It would be great indeed to be able to simplify the code as you proposed if we can rely on a bootstrap method. Below are some observations that might be useful.
One of the concern I have is related to the default size limit of the update logs. By default, it keeps 10 tlog files or 100 records. This will likely be too small for providing enough buffer for cdcr, and there might be a risk of a continuous cycle of bootstrapping replication. One could increase the values of "numRecordsToKeep" and "maxNumLogsToKeep" in solrconfig to accommodate the cdcr requirements. But this is an additional parameter that the user needs to take into consideration, and make configuration more complex. I am wondering if we could find a more appropriate default value for cdcr ?

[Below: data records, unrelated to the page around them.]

import Summits.ValiantsHypothesis.ValiantsHypothesis.Theorems.LacunarySymmetroidMatrixDescartesCensusChamber284
import Summits.ValiantsHypothesis.ValiantsHypothesis.Theorems.LacunarySymmetroidMatrixDescartesCensusChamberSymmetry

/-!
# `MatrixDescartes` census — chamber 307: complete door-A row as the MIRROR of chamber 284

HONEST FRAMING.  Object-search cell `pub-symmetroid`, door-A target `DoorA26 := PosRootLawAt 2 6 19`
(stmt-ValiantsHypothesis-19979; OPEN, typed, never asserted), crux `Theses.LacunarySymmetroid.MatrixDescartes`
(stmt-ValiantsHypothesis-18050).  Chamber 307 of theory g6's table (smallest member `(0,12,18,21,23,43)`; words `DIIDID` / `IDDIDI`)
is the MIRROR of chamber 284 (`d ↦ d₅ − d_{5−i}`, pair-sum order reversed and letters relabelled `i ↦ 5 − i`): the landed complete row
`Census.doorA26_on_chamber284` transfers by `Census.chamberRow_mirror` (`x ↦ 1/x`, tree file …CensusChamberSymmetry) — no second certificate.
Nothing here bears on `V = 19`, on other chambers, on `DoorA26` as a whole (OPEN), on the crux, or on `VP ≠ VNP`.

[folklore] Bookkeeping (generated by the seat's `gen_mirror.py`); elementary.
-/

-- `Summit.ValiantsHypothesis.ValiantsHypothesis.…` repeats a component by the D-0017 layout
-- (single-conjunct summit), which the `dupNamespace` linter flags; the name is mandated.
set_option linter.dupNamespace false

namespace Summit.ValiantsHypothesis.ValiantsHypothesis.Theorems.LacunarySymmetroidMatrixDescartes.Census

/-- **DOOR-A ROW ON THE WHOLE CHAMBER 307** (mirror of chamber 284): every exponent vector whose pair sums are ordered as in chamber 307
(smallest member `(0,12,18,21,23,43)`) satisfies `ζ(2,6; d) ≤ 19`. [folklore] -/
theorem doorA26_on_chamber307 (d : Fin 6 → ℕ)
    (hd : StrictMono ((fun p : Fin 6 × Fin 6 => d p.1 + d p.2) ∘
      ![(0, 0), (0, 1), (0, 2), (0, 3), (0, 4), (1, 1), (1, 2), (1, 3), (1, 4), (2, 2), (2, 3),
        (2, 4), (3, 3), (0, 5), (3, 4), (4, 4), (1, 5), (2, 5), (3, 5), (4, 5), (5, 5)])) :
    PosRootLawOn 2 6 19 d := by
  have hσ : (fun t : Fin 21 => (((![(0, 0), (0, 1), (0, 2), (0, 3), (0, 4), (1, 1), (1, 2), (0, 5), (2, 2), (1, 3), (2, 3),
        (3, 3), (1, 4), (2, 4), (3, 4), (4, 4), (1, 5), (2, 5), (3, 5), (4, 5), (5, 5)] : Fin 21 → Fin 6 × Fin 6) (Fin.rev t)).2.rev,
      ((![(0, 0), (0, 1), (0, 2), (0, 3), (0, 4), (1, 1), (1, 2), (0, 5), (2, 2), (1, 3), (2, 3),
        (3, 3), (1, 4), (2, 4), (3, 4), (4, 4), (1, 5), (2, 5), (3, 5), (4, 5), (5, 5)] : Fin 21 → Fin 6 × Fin 6) (Fin.rev t)).1.rev)) =
      (![(0, 0), (0, 1), (0, 2), (0, 3), (0, 4), (1, 1), (1, 2), (1, 3), (1, 4), (2, 2), (2, 3),
        (2, 4), (3, 3), (0, 5), (3, 4), (4, 4), (1, 5), (2, 5), (3, 5), (4, 5), (5, 5)] : Fin 21 → Fin 6 × Fin 6) := by
    funext t; fin_cases t <;> rfl
  refine chamberRow_mirror _ (fun d' hd' => doorA26_on_chamber284 d' hd') d ?_
  rw [hσ]; exact hd

/-- Non-vacuity: the smallest member of chamber 307. [folklore] -/
example : PosRootLawOn 2 6 19 (![0, 12, 18, 21, 23, 43] : Fin 6 → ℕ) :=
  doorA26_on_chamber307 _ (Fin.strictMono_iff_lt_succ.2 (by decide))

end Summit.ValiantsHypothesis.ValiantsHypothesis.Theorems.LacunarySymmetroidMatrixDescartes.Census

The issue with increasing limits in the original update log compared to the cdcr update log is that the original update log will not clean old tlogs files (it will keep all tlogs up to that limit) that are not necessary anymore for the replication. For example, if one increase the maxNumLogsToKeep to 100 and numRecordsToKeep 1000, then the node will always have 100 tlogs files or 1000 records in the update logs, even if all of them has been replicated to the target clusters. This might cause unexpected issues related to disk space or performance.
The CdcrUpdateLog was managing this by allowing a variable size update log that removes a tlog when it has been fully replicated. But then this means we go back to where we were with all the added management around the cdcr update log, i.e., buffer, lastprocessedversion, CdcrLogSynchronizer, ...
If we get rid of the cdcr update log logic, then we can also get rid of the Cdcr Buffer (buffer state, buffer commands, etc.)
I am not sure if we can get entirely rid of the CdcrUpdateLog. It includes logic such as sub-reader and forward seek that are necessary for sending batch updates. Maybe this logic can be moved in the UpdateLog ?
I think it is safe to get rid of this. In the case where a leader goes down while a cdcr reader is forwarding updates, the new leader will likely miss the tlogs necessary to resume where the cdcr reader stopped. But in this case, it can fall back to bootstrapping.
If the tlogs are not replicated during a bootstrap, then tlogs on target will not be in synch. Could this cause any issues on the target cluster, e.g., in case of a recovery ?
If the target is itself configured as a source (i.e. daisy chain), this will probably cause issues. The update logs will likely contain gaps, and it will be very difficult for the source to know that there is a gap. Therefore, it might forward incomplete updates. But this might be a feature we could drop, as suggested in one of your comment on the cwiki.